import Literature.Geometry.Lorentzian.ConvergenceTransport
import Literature.Geometry.Lorentzian.CauchyDevelopment
import Literature.Geometry.Lorentzian.KerrSchild

/-!
# Late charts push forward along development embeddings: the refutation interface for the
no-extremal-remnant clause of `TameCensorship`
(negative-side support for crux `TameCensorship`, `stmt-FinalStateConjecture-17431`, route
`PhotonSphereChannels`; cdisprove seat, cycle 4, 2026-08-17)

Clause (i) of the crux's bundled property forbids, in every MAXIMAL vacuum Cauchy development (MGHD) of
the datum, a late chart (`Spacetime.IsLateChart … Set.univ τ₀ Ψ`: smooth, an open embedding on the late
region) from a boosted extremal Kerr exterior whose truncated `C²` deviation tends to `0` for every
radius. The disprover's standing obstruction (Cruxes/TameCensorship/Disproof.lean §3/§5) is that no MGHD
is constructible in the tree. This file records that for clause (i) maximality is needed only on the far
side:

* `lateChart_pushforward`: a late chart with decaying truncated `Cᵏ` deviation of a development `𝒟'`
  pushes forward along any development embedding `𝒟' ↪ 𝒟` (`CauchyDevelopment.EmbedsInto`: a smooth,
  isometric open embedding) to a late chart of `𝒟` on the same background with the SAME deviation
  numbers (`Spacetime.deviation_comp`);
* `no_lateChart_of_isMaximal`: hence if an MGHD has no such chart, NO vacuum Cauchy development of the
  datum has one (clause (i) for the MGHD is clause (i) for every globally hyperbolic vacuum development);
* `isMaximal_violates_noExtremalRemnant`: conversely, ONE vacuum Cauchy development of the datum — maximal
  or not — carrying an extremal-Kerr late chart with decaying `C²` deviation makes EVERY MGHD of the datum
  violate clause (i) verbatim; composed with the crux's `∀ 𝒟, 𝒟.IsMaximal → …` this puts the datum in
  the exceptional set with no appeal to maximality or uniqueness of developments on the near side.

What remains for an actual exceptional datum is a vacuum Cauchy development of a complete one-ended
admissible datum containing an extremal Kerr late region (local well-posedness for glued data + the
Cauchy-surface property), not MGHD theory. The other two clauses (complete `𝓘⁺`, bounded outer
geometry) do NOT push forward along embeddings. Everything here is proved; no definitions.

O'Neill 1983, Ch. 3, p. 58 (pullbacks compose); Choquet-Bruhat–Geroch 1969 / Ringström 2009,
Def. 16.5 (development embeddings); DHRT arXiv:2104.08222, §1 (deviation, consequence form).
-/

set_option linter.dupNamespace false

noncomputable section

open Set Function Filter Topology
open scoped Manifold ContDiff

namespace Summit.FinalStateConjecture.FinalStateConjecture.Theorems.TameCensorship.Negative

open Literature.Geometry.Lorentzian

variable {X : Type} [TopologicalSpace X] [ChartedSpace E3 X] [IsManifold (𝓡 3) ∞ X]
  [ConnectedSpace X] {D : InitialDataSet (𝓡 3) X}

/-- **Late charts with decaying truncated deviation push forward along development embeddings**, on
the same background and with the same deviation numbers: compose with the embedding (smoothness and
open embeddings compose; `Spacetime.deviation_comp` for the isometric immersion).
[cite: ONeill1983, Ch. 3, p. 58] -/
theorem lateChart_pushforward {𝒟' 𝒟 : CauchyDevelopment D} (h : 𝒟'.EmbedsInto 𝒟)
    (B : ModelBackground) {k : ℕ} {τ₀ : ℝ} {Ψ : B.domain → 𝒟'.carrier}
    (hΨ : 𝒟'.toSpacetime.IsLateChart B univ τ₀ Ψ)
    (hdev : ∀ R : ℝ, Tendsto (fun τ ↦ 𝒟'.toSpacetime.truncDeviationCk B Ψ k R τ) atTop (𝓝 0)) :
    ∃ Ψ' : B.domain → 𝒟.carrier, 𝒟.toSpacetime.IsLateChart B univ τ₀ Ψ' ∧
      ∀ R : ℝ, Tendsto (fun τ ↦ 𝒟.toSpacetime.truncDeviationCk B Ψ' k R τ) atTop (𝓝 0) := by
  obtain ⟨ψ, hψs, hψo, hψi, -, -⟩ := h
  refine ⟨ψ ∘ Ψ, ⟨hψs.comp hΨ.contMDiff, hψo.comp hΨ.isOpenEmbedding, subset_univ _⟩, fun R ↦ ?_⟩
  have hcomp : 𝒟.toSpacetime.truncDeviationCk B (ψ ∘ Ψ) k R =
      𝒟'.toSpacetime.truncDeviationCk B Ψ k R := by
    funext τ
    unfold Spacetime.truncDeviationCk Spacetime.deviationExtend
    rw [Spacetime.deviation_comp B (hψs.mdifferentiable (by simp)) hψi.2
      (hΨ.contMDiff.mdifferentiable (by simp))]
  rw [hcomp]
  exact hdev R

/-- **If a maximal development has no decaying late chart on `B`, no vacuum Cauchy development of the
datum has one** (every vacuum Cauchy development embeds into the maximal one).
[cite: Ringstrom2009, Def. 16.5] -/
theorem no_lateChart_of_isMaximal {𝒟 : VacuumCauchyDevelopment D} (hmax : 𝒟.IsMaximal)
    (B : ModelBackground) {k : ℕ}
    (hno : ¬ ∃ (τ₀ : ℝ) (Ψ : B.domain → 𝒟.carrier), 𝒟.toSpacetime.IsLateChart B univ τ₀ Ψ ∧
      ∀ R : ℝ, Tendsto (fun τ ↦ 𝒟.toSpacetime.truncDeviationCk B Ψ k R τ) atTop (𝓝 0))
    (𝒟' : VacuumCauchyDevelopment D) :
    ¬ ∃ (τ₀ : ℝ) (Ψ : B.domain → 𝒟'.carrier), 𝒟'.toSpacetime.IsLateChart B univ τ₀ Ψ ∧
      ∀ R : ℝ, Tendsto (fun τ ↦ 𝒟'.toSpacetime.truncDeviationCk B Ψ k R τ) atTop (𝓝 0) := by
  rintro ⟨τ₀, Ψ, hΨ, hdev⟩
  obtain ⟨Ψ', hΨ', hdev'⟩ := lateChart_pushforward (hmax 𝒟') B hΨ hdev
  exact hno ⟨τ₀, Ψ', hΨ', hdev'⟩

/-- **Refutation interface for the no-extremal-remnant clause.** If SOME vacuum Cauchy development `𝒟'`
of the datum (not necessarily maximal) carries a late chart from a boosted extremal Kerr exterior with
truncated `C²` deviation `→ 0` for every radius, then EVERY maximal vacuum Cauchy development of the
datum violates clause (i) of `PhotonSphereChannels.TameCensorship` / hypothesis (i) of
`ChannelsResolveTameDevelopmentsR`, stated verbatim. [cite: Ringstrom2009, Def. 16.5] -/
theorem isMaximal_violates_noExtremalRemnant (𝒟' : VacuumCauchyDevelopment D)
    {Λ₀ : lorentzGroup} {c₀ : E4} {M₀ a₀ : ℝ} (hext : Kerr.IsExtremal M₀ a₀) {τ₀ : ℝ}
    {Ψ : (boostedKerrBackground Λ₀ c₀ M₀ a₀).domain → 𝒟'.carrier}
    (hΨ : 𝒟'.toSpacetime.IsLateChart (boostedKerrBackground Λ₀ c₀ M₀ a₀) univ τ₀ Ψ)
    (hdev : ∀ R : ℝ, Tendsto
      (fun τ ↦ 𝒟'.toSpacetime.truncDeviationCk (boostedKerrBackground Λ₀ c₀ M₀ a₀) Ψ 2 R τ)
      atTop (𝓝 0))
    (𝒟 : VacuumCauchyDevelopment D) (hmax : 𝒟.IsMaximal) :
    ¬ ∀ (Λ : lorentzGroup) (c : E4) (M a : ℝ), Kerr.IsExtremal M a →
      ¬ ∃ (τ₀ : ℝ) (Ψ : (boostedKerrBackground Λ c M a).domain → 𝒟.carrier),
        𝒟.toSpacetime.IsLateChart (boostedKerrBackground Λ c M a) Set.univ τ₀ Ψ ∧
        ∀ R : ℝ, Filter.Tendsto
          (fun τ => 𝒟.toSpacetime.truncDeviationCk (boostedKerrBackground Λ c M a) Ψ 2 R τ)
          Filter.atTop (nhds 0) := by
  intro hall
  obtain ⟨Ψ', hΨ', hdev'⟩ := lateChart_pushforward (hmax 𝒟') (boostedKerrBackground Λ₀ c₀ M₀ a₀) hΨ hdev
  exact hall Λ₀ c₀ M₀ a₀ hext ⟨τ₀, Ψ', hΨ', hdev'⟩

end Summit.FinalStateConjecture.FinalStateConjecture.Theorems.TameCensorship.Negative

end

Work to be completed:
Where the listing above reaches the line that contains "rintro ⟨τ₀, Ψ, hΨ, hdev⟩", start retyping, and finish with the line that contains "exact hall Λ₀"; reproduce those lines exactly and no others.

Your response:
  rintro ⟨τ₀, Ψ, hΨ, hdev⟩
  obtain ⟨Ψ', hΨ', hdev'⟩ := lateChart_pushforward (hmax 𝒟') B hΨ hdev
  exact hno ⟨τ₀, Ψ', hΨ', hdev'⟩

/-- **Refutation interface for the no-extremal-remnant clause.** If SOME vacuum Cauchy development `𝒟'`
of the datum (not necessarily maximal) carries a late chart from a boosted extremal Kerr exterior with
truncated `C²` deviation `→ 0` for every radius, then EVERY maximal vacuum Cauchy development of the
datum violates clause (i) of `PhotonSphereChannels.TameCensorship` / hypothesis (i) of
`ChannelsResolveTameDevelopmentsR`, stated verbatim. [cite: Ringstrom2009, Def. 16.5] -/
theorem isMaximal_violates_noExtremalRemnant (𝒟' : VacuumCauchyDevelopment D)
    {Λ₀ : lorentzGroup} {c₀ : E4} {M₀ a₀ : ℝ} (hext : Kerr.IsExtremal M₀ a₀) {τ₀ : ℝ}
    {Ψ : (boostedKerrBackground Λ₀ c₀ M₀ a₀).domain → 𝒟'.carrier}
    (hΨ : 𝒟'.toSpacetime.IsLateChart (boostedKerrBackground Λ₀ c₀ M₀ a₀) univ τ₀ Ψ)
    (hdev : ∀ R : ℝ, Tendsto
      (fun τ ↦ 𝒟'.toSpacetime.truncDeviationCk (boostedKerrBackground Λ₀ c₀ M₀ a₀) Ψ 2 R τ)
      atTop (𝓝 0))
    (𝒟 : VacuumCauchyDevelopment D) (hmax : 𝒟.IsMaximal) :
    ¬ ∀ (Λ : lorentzGroup) (c : E4) (M a : ℝ), Kerr.IsExtremal M a →
      ¬ ∃ (τ₀ : ℝ) (Ψ : (boostedKerrBackground Λ c M a).domain → 𝒟.carrier),
        𝒟.toSpacetime.IsLateChart (boostedKerrBackground Λ c M a) Set.univ τ₀ Ψ ∧
        ∀ R : ℝ, Filter.Tendsto
          (fun τ => 𝒟.toSpacetime.truncDeviationCk (boostedKerrBackground Λ c M a) Ψ 2 R τ)
          Filter.atTop (nhds 0) := by
  intro hall
  obtain ⟨Ψ', hΨ', hdev'⟩ := lateChart_pushforward (hmax 𝒟') (boostedKerrBackground Λ₀ c₀ M₀ a₀) hΨ hdev
  exact hall Λ₀ c₀ M₀ a₀ hext ⟨τ₀, Ψ', hΨ', hdev'⟩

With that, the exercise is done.